The Python Book
 
point class
20151022

Define a point class

  • with an x and y member
  • with methods to 'autoprint'

Definition

import math

class P:
    x=0
    y=0
    def __init__(self,x,y):
        self.x=x
        self.y=y

    # gets called when a print is executed
    def __str__(self):
        return "x:{} y:{}".format(self.x,self.y)

    # gets called eg. when a print is executed on an array of P's
    def __repr__(self):
        return "x:{} y:{}".format(self.x,self.y)
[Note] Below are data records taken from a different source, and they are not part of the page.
import Summits.MatrixMultiplication.OmegaCensus.STPP222SqNone_5_5A

/-!
# ω-census, the pattern `(2,2,2)²`: NOT in `ZMod 5 × ZMod 5` — search chunks, part B

HONEST FRAMING (pub-omega census; verbatim): lottery ticket; floor = certified bounds/negative ranges.
Census STRUCTURE bookkeeping (Q7 row `k = 2`), not progress on `ω`.  Kernel search chunks 3–8 of 11 for
`STPP222SqNone_5_5.lean` (data `E5_5` / `el5_5` from part A; method in part A's docstring).
-/

open Literature.Computability.AlgebraicComplexity Finset

namespace Summit.MatrixMultiplication.OmegaCensus

namespace STPP222SqNeg

/-- Start triples, chunk 3 (1 starts, 53870 clause evaluations). [folklore] -/
def reps5_5_3 : List ((ℕ × ℕ) × (ℕ × ℕ) × (ℕ × ℕ) × List (ℕ × ℕ)) :=
  [((0, 1), (0, 2), (1, 0), [(3, 1), (3, 2), (3, 3)])]

/-- Kernel search, chunk 3. [folklore] -/
theorem search5_5_3 : searchB E5_5.ops el5_5 E5_5.key reps5_5_3 = true := by
  decide +kernel

/-- Start triples, chunk 4 (1 starts, 4870 clause evaluations). [folklore] -/
def reps5_5_4 : List ((ℕ × ℕ) × (ℕ × ℕ) × (ℕ × ℕ) × List (ℕ × ℕ)) :=
  [((0, 1), (0, 2), (1, 0), [(3, 4), (4, 0), (4, 1), (4, 2), (4, 3), (4, 4)])]

/-- Kernel search, chunk 4. [folklore] -/
theorem search5_5_4 : searchB E5_5.ops el5_5 E5_5.key reps5_5_4 = true := by
  decide +kernel

/-- Start triples, chunk 5 (1 starts, 52260 clause evaluations). [folklore] -/
def reps5_5_5 : List ((ℕ × ℕ) × (ℕ × ℕ) × (ℕ × ℕ) × List (ℕ × ℕ)) :=
  [((0, 1), (1, 0), (1, 2), [(0, 0), (0, 1), (0, 2), (0, 3), (0, 4), (1, 0), (1, 1), (1, 2), (1, 3), (1, 4), (2, 0), (2, 1), (2, 2), (2, 3), (2, 4), (3, 0), (3, 1), (3, 2), (3, 3), (3, 4), (4, 0)])]

/-- Kernel search, chunk 5. [folklore] -/
theorem search5_5_5 : searchB E5_5.ops el5_5 E5_5.key reps5_5_5 = true := by
  decide +kernel

/-- Start triples, chunk 6 (2 starts, 34717 clause evaluations). [folklore] -/
def reps5_5_6 : List ((ℕ × ℕ) × (ℕ × ℕ) × (ℕ × ℕ) × List (ℕ × ℕ)) :=
  [((0, 1), (1, 0), (1, 2), [(4, 1), (4, 2), (4, 3), (4, 4)]), ((0, 1), (1, 0), (2, 0), [(0, 0), (0, 1), (0, 2)])]

/-- Kernel search, chunk 6. [folklore] -/
theorem search5_5_6 : searchB E5_5.ops el5_5 E5_5.key reps5_5_6 = true := by
  decide +kernel

/-- Start triples, chunk 7 (1 starts, 52644 clause evaluations). [folklore] -/
def reps5_5_7 : List ((ℕ × ℕ) × (ℕ × ℕ) × (ℕ × ℕ) × List (ℕ × ℕ)) :=
  [((0, 1), (1, 0), (2, 0), [(0, 3), (0, 4), (1, 0), (1, 1)])]

/-- Kernel search, chunk 7. [folklore] -/
theorem search5_5_7 : searchB E5_5.ops el5_5 E5_5.key reps5_5_7 = true := by
  decide +kernel

/-- Start triples, chunk 8 (1 starts, 42851 clause evaluations). [folklore] -/
def reps5_5_8 : List ((ℕ × ℕ) × (ℕ × ℕ) × (ℕ × ℕ) × List (ℕ × ℕ)) :=
  [((0, 1), (1, 0), (2, 0), [(1, 2), (1, 3), (1, 4), (2, 0), (2, 1), (2, 2)])]

/-- Kernel search, chunk 8. [folklore] -/
theorem search5_5_8 : searchB E5_5.ops el5_5 E5_5.key reps5_5_8 = true := by
  decide +kernel

end STPP222SqNeg

end Summit.MatrixMultiplication.OmegaCensus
# convert an array of arrays or tuples to array of points
def convert(in_ar) :
    out_ar=[]
    for el in in_ar:
        out_ar.append( P(el[0],el[1]) )
    return out_ar

How to initialize

Eg. create a list of points

# following initialisations lead to the same array of points (note the convert)
p=[P(0,0),P(0,1),P(-0.866025,-0.5),P(0.866025,0.5)]
q=convert( [[0,0],[0,1],[-0.866025,-0.5],[0.866025,0.5]] )  
r=convert( [(0,0),(0,1),(-0.866025,-0.5),(0.866025,0.5)] )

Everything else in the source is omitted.